Unmet Needs for Treating Myelofibrosis Beyond Symptoms

Raajit Rampal, MD, PhD, hematologic oncologist at Memorial Sloan Kettering Cancer Center, discusses unmet needs for therapies to treat patients with myelofibrosis.

Janus kinase (JAK) inhibitors are used to treat myelofibrosis symptoms, and new agents are in clinical trials to improve the efficacy of therapy. Rampal says that while these drugs are effective at reducing splenomegaly and controlling other symptoms of myelofibrosis, there is no clear disease-modifying therapy that does more to address the underlying cause of these symptoms. Therefore, a major unmet need is a disease-modifying intervention that will improve patients’ survival outcomes.

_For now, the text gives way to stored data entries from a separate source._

import Summits.Ventures.CertifiedManyBodySolver.Theses.CovNdNiO2M21
import Summits.Ventures.CertifiedManyBodySolver.Observables.RungLeavesCoverageNdNiO2ResidualDensityBundlesCaps
import Summits.Ventures.CertifiedManyBodySolver.Certificates.HubbardSquare_NdBoxE_n477o500_bundleAP_pin_j314087
import Summits.Ventures.CertifiedManyBodySolver.Certificates.HubbardSquare_NdBoxE_n477o500_bundleBP_pin_j313367
import Summits.Ventures.CertifiedManyBodySolver.Downfold.BoxesNdNiO2M21QRowsKinematic
import HarnessLib
import HarnessLib.Audit

/-!
# Ventures/CertifiedManyBodySolver — Theorems/CovNdNiO2M21ResidualHighUSlab.lean

HONEST FRAMING: the route item `Theses.CovNdNiO2M21.ResidualHighUSlab` (stmt-Ventures-26752, route-Ventures-CovNdNiO2M21) **CLOSED MODULO CLAIM NODES** — ONE `exact` on
hubbard-cov-ndnio2-unc-3's parametric closer `ndM21_residualHighUSlab_of_bundleRowsWN_capTables` (p629921) fed with the 2 boxdual BUNDLE claim
node(s) named below for the P = −X₀(−23/50) rows (CANDIDATE of one lineage until the second-reader / referee legs) and the KINEMATIC (state-free, hypothesis-free) theorem `Downfold.ndM21_QRowWN_kinematic` (hubbard-cov-la214-box-2, p636407 — the object of record, captain D17/D17b) for the 2 Q = −X₀(−11/25) rows;
cap tables = the node-free station-5 chord caps `ndBoxE_station5_afChordCap_segA/segBC` (hubbard-cov-ndnio2-unc-1 p628541) — NO cap node at all;
floors node-free (band bottom); every side condition a `norm_num` fact. The item does NOT close `proved` while the nodes are claims (captain D10 / route-pen protocol (α′) of the
sister route CovLa214M2b: HELD «closed modulo nodes»). One-sided certified stiffness CEILINGS on a SCREENING-GRADE downfolded box «box ⊂ NdNiO₂ PARENT (M21, film not
superconducting)» = CONTROL / CALIBRATION (class (xx1)) + labelled heuristic; a ceiling never speaks to the presence or absence of superconductivity; no `T_c` / phase sentence;
never «certified true negative / positive»; no summit statement is proved here. Seat `hubbard-cov-ndnio2-box-1` (g1; generator `tools/emit_nd.py closer`); zero compute.
NUMBER: common ceiling c := 4779578/10⁷ = the item's bar (`hc := le_rfl`; every end price is tested against the bar itself, unc-3 g3 review / captain CONCUR); largest P-row end price (7-dp UP) = 4741419/10000000 (margin 0.0038159); the kinematic Q rows price 0.4768946 / 0.4668471 (`ndM21_QRowWN_kinematic_prices_bar`).
References: T. Koma, H. Tasaki, J. Stat. Phys. 76 (1994) 745, §1 [KomaTasaki1994]; D. J. Scalapino, S. R. White, S.-C. Zhang, PRB 47 (1993) 7995, §II [ScalapinoWhiteZhang1993].
-/

noncomputable section

namespace Summit.Ventures.CertifiedManyBodySolver.Theorems

open Summit.Ventures.CertifiedManyBodySolver.Observables Summit.Ventures.CertifiedManyBodySolver.Certificates
open Summit.Ventures.CertifiedManyBodySolver.Downfold
open Literature.MathematicalPhysics.QuantumLattice Literature.MathematicalPhysics.QuantumLattice.ThermodynamicLimit

/-- **`ResidualHighUSlab` CLOSED MODULO NODES** (AF cap key; c := the bar 4779578/10⁷, largest P end price 4741419/10000000): the 2 P-row bundle claim node(s) + the kinematic Q rows ⇒ the route decl, by
`ndM21_residualHighUSlab_of_bundleRowsWN_capTables`. [cite: KomaTasaki1994, §1] [cite: ScalapinoWhiteZhang1993, §II] -/
theorem covNdNiO2M21_ResidualHighUSlab_of_bundleNodes_AF
    (hPA : cert_ndBoxE_n477o500_bundleA_om23o50_AF_j314087_wn)
    (hPB : cert_ndBoxE_n477o500_bundleB_om23o50_AF_e1_j313367_wn) :
    Summit.Ventures.CertifiedManyBodySolver.Theses.CovNdNiO2M21.ResidualHighUSlab := by
  unfold Summit.Ventures.CertifiedManyBodySolver.Theses.CovNdNiO2M21.ResidualHighUSlab
  exact ndM21_residualHighUSlab_of_bundleRowsWN_capTables (c := 4779578 / 10000000) hPA (Summit.Ventures.CertifiedManyBodySolver.Downfold.ndM21_QRowWN_kinematic 5 (-276 / 425) (-11 / 20) (-131652 / 53125) (-7164236581 / 10000000000) 5) (hPB.toWN (by norm_num)) (Summit.Ventures.CertifiedManyBodySolver.Downfold.ndM21_QRowWN_kinematic 5 (-11 / 20) (-23 / 50) (-5247 / 2500) (-884698123 / 1250000000) 5)
    (by norm_num) (by norm_num) (by norm_num) (by norm_num)
    ndBoxE_station5_afChordCap_segA ndBoxE_station5_afChordCap_segBC
    (by norm_num) (by norm_num) (by norm_num) (by norm_num) (by norm_num) (by norm_num)
    (by norm_num) (by norm_num) (by norm_num) (by norm_num)
    (by norm_num) (by norm_num) (by norm_num) (by norm_num)
    ⟨by norm_num, by norm_num, by norm_num⟩ Summit.Ventures.CertifiedManyBodySolver.Downfold.ndM21_QRowWN_kinematic_prices_bar ⟨by norm_num, by norm_num, by norm_num⟩ Summit.Ventures.CertifiedManyBodySolver.Downfold.ndM21_QRowWN_kinematic_prices_bar
    le_rfl

end Summit.Ventures.CertifiedManyBodySolver.Theorems

end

Other needs include drugs that can treat anemia and agents that produce a greater response since current agents have approximately 30% response rate in reducing spleen size and total symptom score. Patients with low platelet counts need better therapies since they have a poor prognosis, and some JAK inhibitors cannot be used to treat them.

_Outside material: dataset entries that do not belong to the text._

import Mathlib
import Literature.Analysis.PDE.NearInverseSquareFarAbsorb
import Literature.Analysis.PDE.Wave1DSpatialReflection

/-!
# The unit-scale far channel estimate from a true non-radiating kernel family

Analysis/PDE support file (everything proved). `unitFarChannel_of_kernelFamily` derives the
UNIT-SCALE far channel inequality `UNIT(n)` of route PhotonSphereChannels
(`Theorems.fixedModeChannels_of_unitFarChannel`; verbatim `let`-form: energy density with
`deriv`, `IsSol` with `iteratedDeriv 2`, cone `{x > 1 + |t|}`, kernel `P₁` of `C²` `t`-polynomial
solutions on the cone, `lintegral` exterior energies, `liminf` at `±∞`, `⨅ p ∈ P₁`) for potentials
`W ≥ 0` with `|W − n(n+1)/x²| ≤ ε x^{−5/2}` (`x ≥ ½`), from the EXISTENCE OF A TRUE KERNEL FAMILY:
for some `ε_K > 0` and every such `ε_K`-close `W`, finitely many non-radiating far solutions
`B_m` (global `C²`, residual `0` on `{x ≥ 1}`, finite `W`-energy, far energies `→ 0` at `±∞`,
`t`-polynomial on the unit cone) whose combinations approximate every exact kernel datum to
relative accuracy `½` in the `W`-energy norm (hypothesis `happroxK` of
`NearInverseSquareFarAbsorb.farUnit_absorb`). Proof: kernel absorption
(`farUnit_absorb`, constant `144/c₀(n)`) for finite-energy solutions, the combination being an
element of `P₁` (`Wave1DFarLincomb`); infinite-energy solutions have infinite channel energies
(`Wave1DSpatialReflection.wave1D_farEnergy_eq_top_of_initial_eq_top`); `ENNReal` bookkeeping.
Item `FixedModeChannels`, far side (stmt-FinalStateConjecture-10048).
-/

noncomputable section

namespace Literature.Analysis.PDE

open Set Filter MeasureTheory Finset Literature.Analysis.ODE
open scoped _root_.Topology _root_.ENNReal

variable {ι : ℝ → ℝ}

/-- **`UNIT(n)` from a true kernel family.** See the module docstring. [folklore] -/
theorem unitFarChannel_of_kernelFamily (hι : ContDiff ℝ (⊤ : ℕ∞) ι)
    (hιeq : ∀ x : ℝ, 1 / 2 ≤ x → ι x = x⁻¹) {I : ℝ → ℝ} (hI : ContDiff ℝ (⊤ : ℕ∞) I)
    (hI' : ∀ x, HasDerivAt I (ι x) x) (n : ℕ)
    (hK : ∃ εK : ℝ, 0 < εK ∧ ∀ (W : ℝ → ℝ), Continuous W → (∀ x, 0 ≤ W x) →
      (∀ x : ℝ, 1 / 2 ≤ x → |W x - (n : ℝ) * ((n : ℝ) + 1) / x ^ 2| ≤ εK * x ^ (-(5 : ℝ) / 2)) →
      ∃ (M : ℕ) (B : Fin M → ℝ → ℝ → ℝ), (∀ m, ContDiff ℝ 2 (Function.uncurry (B m))) ∧
      (∀ m t x, 1 ≤ x →
        iteratedDeriv 2 (fun τ => B m τ x) t - iteratedDeriv 2 (B m t) x + W x * B m t x = 0) ∧
      (∀ m, IntegrableOn (fun x => deriv (fun τ => B m τ x) 0 ^ 2 + deriv (B m 0) x ^ 2
        + W x * B m 0 x ^ 2) (Ioi 1)) ∧
      (∀ m, Tendsto (fun t => ∫ x in Ioi (1 + |t|), (deriv (fun τ => B m τ x) t ^ 2
        + deriv (B m t) x ^ 2 + W x * B m t x ^ 2)) atTop (𝓝 0)) ∧
      (∀ m, Tendsto (fun t => ∫ x in Ioi (1 + |t|), (deriv (fun τ => B m τ x) t ^ 2
        + deriv (B m t) x ^ 2 + W x * B m t x ^ 2)) atBot (𝓝 0)) ∧
      (∀ m, ∃ (N : ℕ) (a : ℕ → ℝ → ℝ), ∀ z : ℝ × ℝ, 1 + |z.1| < z.2 →
        B m z.1 z.2 = ∑ i ∈ Finset.range N, a i z.2 * z.1 ^ i) ∧
      (∀ (ch cg : ℕ → ℝ) (ε' : ℝ), 0 < ε' → ∃ c : Fin M → ℝ,
        Real.sqrt (∫ x in Ioi 1,
          (deriv (fun y => ladder ι n (fun z => ∑ m ∈ Finset.range (n + 1),
              ch m / m.factorial * (z - 1) ^ m) y - ∑ m, c m * B m 0 y) x ^ 2
          + W x * (ladder ι n (fun z => ∑ m ∈ Finset.range (n + 1),
              ch m / m.factorial * (z - 1) ^ m) x - ∑ m, c m * B m 0 x) ^ 2
          + (ladder ι n (fun z => ∑ m ∈ Finset.range n, cg m / m.factorial * (z - 1) ^ m) x
              - ∑ m, c m * deriv (fun τ => B m τ x) 0) ^ 2))
        ≤ (1 / 2) * Real.sqrt (∫ x in Ioi 1,
          (deriv (ladder ι n (fun z => ∑ m ∈ Finset.range (n + 1),
              ch m / m.factorial * (z - 1) ^ m)) x ^ 2
          + W x * (ladder ι n (fun z => ∑ m ∈ Finset.range (n + 1),
              ch m / m.factorial * (z - 1) ^ m) x) ^ 2
          + (ladder ι n (fun z => ∑ m ∈ Finset.range n, cg m / m.factorial * (z - 1) ^ m) x) ^ 2))
          + ε')) :
    ∃ ε : ℝ, 0 < ε ∧ ∃ c : ℝ, 0 < c ∧ ∀ W : ℝ → ℝ, Continuous W → (∀ y, 0 ≤ W y) →
      (∀ y : ℝ, 1 / 2 ≤ y → |W y - (n : ℝ) * ((n : ℝ) + 1) / y ^ 2| ≤ ε * y ^ (-(5 : ℝ) / 2)) →
      ∀ φ : ℝ → ℝ → ℝ, ContDiff ℝ 2 (Function.uncurry φ) →
      (∀ t y, iteratedDeriv 2 (fun τ => φ τ y) t - iteratedDeriv 2 (φ t) y + W y * φ t y = 0) →
      let e₁ : (ℝ → ℝ → ℝ) → ℝ → ℝ → ℝ := fun φ t x =>
        deriv (fun τ => φ τ x) t ^ 2 + deriv (φ t) x ^ 2 + W x * φ t x ^ 2
      let IsSol₁ : (ℝ → ℝ → ℝ) → ℝ × ℝ → Prop := fun φ z =>
        iteratedDeriv 2 (fun τ => φ τ z.2) z.1 - iteratedDeriv 2 (φ z.1) z.2 + W z.2 * φ z.1 z.2 = 0
      let Ω₁ : Set (ℝ × ℝ) := {z | 1 + |z.1| < z.2}
      let P₁ : Set (ℝ → ℝ → ℝ) := {p | ContDiffOn ℝ 2 (Function.uncurry p) Ω₁ ∧
        (∀ z ∈ Ω₁, IsSol₁ p z) ∧ ∃ (N : ℕ) (a : ℕ → ℝ → ℝ), ∀ z ∈ Ω₁,
          p z.1 z.2 = ∑ i ∈ Finset.range N, a i z.2 * z.1 ^ i}
      let E₁ : ℝ → ℝ≥0∞ := fun t => ∫⁻ x in Ioi (1 + |t|), ENNReal.ofReal (e₁ φ t x)
      ENNReal.ofReal c * (⨅ p ∈ P₁, ∫⁻ x in Ioi 1,
          ENNReal.ofReal (e₁ (fun t y => φ t y - p t y) 0 x))
        ≤ liminf E₁ atTop + liminf E₁ atBot := by
  obtain ⟨c₀, hc₀, habs⟩ := farUnit_absorb hι hιeq hI hI' n
  obtain ⟨εK, hεK, hfam⟩ := hK
  set ε : ℝ := min εK (min (1 / 4) (c₀ / 9216)) with hε
  have hε0 : 0 < ε := lt_min hεK (lt_min (by norm_num) (by positivity))
  have hεK' : ε ≤ εK := min_le_left _ _
  have hεle : ε ≤ min (1 / 4) (c₀ / 9216) := min_le_right _ _
  refine ⟨ε, hε0, c₀ / 144, by positivity, ?_⟩
  intro W hW hW0 hclose φ hφ hsol e₁ IsSol₁ Ω₁ P₁ E₁
  have hcloseK : ∀ y : ℝ, 1 / 2 ≤ y → |W y - (n : ℝ) * ((n : ℝ) + 1) / y ^ 2| ≤ εK * y ^ (-(5 : ℝ) / 2) :=
    fun y hy => (hclose y hy).trans (mul_le_mul_of_nonneg_right hεK' (Real.rpow_nonneg (by linarith) _))
  obtain ⟨M, B, hB, hresB, hintB, hradT, hradB, hpolyB, happroxK⟩ := hfam W hW hW0 hcloseK
  -- the energy density of `φ` at `t = 0`
  have hdens_c : Continuous fun x => deriv (fun τ => φ τ x) 0 ^ 2 + deriv (φ 0) x ^ 2 + W x * φ 0 x ^ 2 :=
    (continuous_wave1D_energyDensity hW hφ).comp (continuous_const.prodMk continuous_id)
  have hdens_nn : ∀ x, 0 ≤ deriv (fun τ => φ τ x) 0 ^ 2 + deriv (φ 0) x ^ 2 + W x * φ 0 x ^ 2 :=
    fun x => wave1D_energyDensity_nonneg hW0 0 x
  rcases eq_or_lt_of_le (le_top : (∫⁻ x in Ioi 1, ENNReal.ofReal (deriv (fun τ => φ τ x) 0 ^ 2
    + deriv (φ 0) x ^ 2 + W x * φ 0 x ^ 2)) ≤ ⊤) with htop | hfin
  · ----------------------------------------------------------------
    -- infinite energy: every channel energy is infinite
    ----------------------------------------------------------------
    have hEt : ∀ t, E₁ t = ⊤ := fun t => by
      have h := wave1D_farEnergy_eq_top_of_initial_eq_top hW hW0 hφ hsol (a := 1) htop t
      exact h
    have hlim : liminf E₁ atTop = ⊤ := by
      rw [show E₁ = fun _ => ⊤ from funext hEt]; exact liminf_const ⊤
    calc ENNReal.ofReal (c₀ / 144) * (⨅ p ∈ P₁, ∫⁻ x in Ioi 1,
          ENNReal.ofReal (e₁ (fun t y => φ t y - p t y) 0 x)) ≤ ⊤ := le_top
      _ = liminf E₁ atTop + liminf E₁ atBot := by rw [hlim, top_add]
  · ----------------------------------------------------------------
    -- finite energy: kernel absorption
    ----------------------------------------------------------------
    obtain ⟨hint, hconv⟩ := integrableOn_Ioi_of_lintegral_lt_top hdens_c hdens_nn hfin
    have hres : ∀ t x, (1 : ℝ) ≤ x →
        iteratedDeriv 2 (fun τ => φ τ x) t - iteratedDeriv 2 (φ t) x + W x * φ t x = 0 :=
      fun t x _ => hsol t x
    -- the far channel limits of `φ`
    obtain ⟨-, hEφ, hTp, hTm, hLp0, hLm0⟩ := farSol_energy hW hW0 hφ hres hint
    set Lp : ℝ := limUnder atTop (fun t => ∫ x in Ioi (1 + |t|),
      (deriv (fun τ => φ τ x) t ^ 2 + deriv (φ t) x ^ 2 + W x * φ t x ^ 2)) with hLp
    set Lm : ℝ := limUnder atBot (fun t => ∫ x in Ioi (1 + |t|),
      (deriv (fun τ => φ τ x) t ^ 2 + deriv (φ t) x ^ 2 + W x * φ t x ^ 2)) with hLm
    have hlimTop : liminf E₁ atTop = ENNReal.ofReal Lp := by
      refine Tendsto.liminf_eq ?_
      have h := ENNReal.tendsto_ofReal hTp
      refine h.congr fun t => ?_
      exact (hEφ t).2
    have hlimBot : liminf E₁ atBot = ENNReal.ofReal Lm := by
      refine Tendsto.liminf_eq ?_
      have h := ENNReal.tendsto_ofReal hTm
      refine h.congr fun t => ?_
      exact (hEφ t).2
    rw [hlimTop, hlimBot, ← ENNReal.ofReal_add hLp0 hLm0]
    refine ENNReal.le_of_forall_pos_le_add fun δ hδ _ => ?_
    -- absorption with slack `δ' = 144 δ / c₀ · …`: choose `ε' = δ · 144 / c₀`? we use `ε' = δ * (144 / c₀)`
    have hδ' : (0 : ℝ) < (δ : ℝ) * (144 / c₀) := by positivity
    obtain ⟨c, hintc, hle⟩ := habs ε hε0 hεle W hW hW0 hclose M B hB hresB hintB hradT hradB happroxK
      φ hφ hres hint ((δ : ℝ) * (144 / c₀)) hδ'
    -- the combination is a kernel element on the unit cone
    set p : ℝ → ℝ → ℝ := fun t x => ∑ m, c m * B m t x with hp
    obtain ⟨hpC, hpres, -⟩ := farSol_lincomb hW hW0 hB hresB hintB c
    have hpP : p ∈ P₁ := by
      refine ⟨hpC.contDiffOn, fun z hz => ?_, ?_⟩
      · have hz' : 1 + |z.1| < z.2 := hz
        exact hpres z.1 z.2 (by linarith [abs_nonneg z.1])
      · obtain ⟨N, a, ha⟩ := tPolynomial_lincomb hpolyB c Finset.univ
        exact ⟨N, a, fun z hz => ha z hz⟩
    -- the reduced energy of `p`
    have hinf_le : (⨅ q ∈ P₁, ∫⁻ x in Ioi 1, ENNReal.ofReal (e₁ (fun t y => φ t y - q t y) 0 x))
        ≤ ENNReal.ofReal (∫ x in Ioi 1, (deriv (fun τ => φ τ x - ∑ m, c m * B m τ x) 0 ^ 2
          + deriv (fun y => φ 0 y - ∑ m, c m * B m 0 y) x ^ 2
          + W x * (φ 0 x - ∑ m, c m * B m 0 x) ^ 2)) := by
      refine (iInf₂_le p hpP).trans (le_of_eq ?_)
      rw [ofReal_integral_eq_lintegral_ofReal hintc (ae_of_all _ fun x =>
        wave1D_energyDensity_nonneg (ψ := fun t x => φ t x - ∑ m, c m * B m t x) hW0 0 x)]
    calc ENNReal.ofReal (c₀ / 144) * (⨅ q ∈ P₁, ∫⁻ x in Ioi 1,
          ENNReal.ofReal (e₁ (fun t y => φ t y - q t y) 0 x))
        ≤ ENNReal.ofReal (c₀ / 144) * ENNReal.ofReal (∫ x in Ioi 1,
            (deriv (fun τ => φ τ x - ∑ m, c m * B m τ x) 0 ^ 2
            + deriv (fun y => φ 0 y - ∑ m, c m * B m 0 y) x ^ 2
            + W x * (φ 0 x - ∑ m, c m * B m 0 x) ^ 2)) := by gcongr
      _ = ENNReal.ofReal ((c₀ / 144) * ∫ x in Ioi 1,
            (deriv (fun τ => φ τ x - ∑ m, c m * B m τ x) 0 ^ 2
            + deriv (fun y => φ 0 y - ∑ m, c m * B m 0 y) x ^ 2
            + W x * (φ 0 x - ∑ m, c m * B m 0 x) ^ 2)) := (ENNReal.ofReal_mul (by positivity)).symm
      _ ≤ ENNReal.ofReal ((Lp + Lm) + δ) := by
          refine ENNReal.ofReal_le_ofReal ?_
          have h1 := mul_le_mul_of_nonneg_left hle (by positivity : (0 : ℝ) ≤ c₀ / 144)
          have e : (c₀ / 144) * ((144 / c₀) * (Lp + Lm) + (δ : ℝ) * (144 / c₀)) = (Lp + Lm) + δ := by
            field_simp
          linarith
      _ = ENNReal.ofReal (Lp + Lm) + (δ : ℝ≥0∞) := by
          rw [ENNReal.ofReal_add (add_nonneg hLp0 hLm0) (NNReal.coe_nonneg δ), ENNReal.ofReal_coe_nnreal]

end Literature.Analysis.PDE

Finally, patients with progressive myelofibrosis in the accelerated or blast phase have very few options and their expected overall survival is extremely short, meaning there is an urgent need for any more effective treatment for these patients.

TRANSCRIPTION:

0:08 | We don’t have, at this point, what I would call a disease-modifying therapy. All of the drugs that we have are good at controlling symptoms, shrinking spleen, and all of those things are important, but none of them I would at this point characterize as a disease-modifying intervention. Will any of the new drugs fulfill that? I don't know, [and] I think that remains to be seen. We need to see data to support that idea, [and] I think that's the biggest need.

We still need better drugs for anemia. Most of the drugs we have only have about a 30% or so response rate. For patients with low platelets, they have an especially poor prognosis, and we need to have better interventions for them. For people who have progressive disease, accelerated or blast phase disease, we have very few options for those patients. To me, that's a completely unmet need.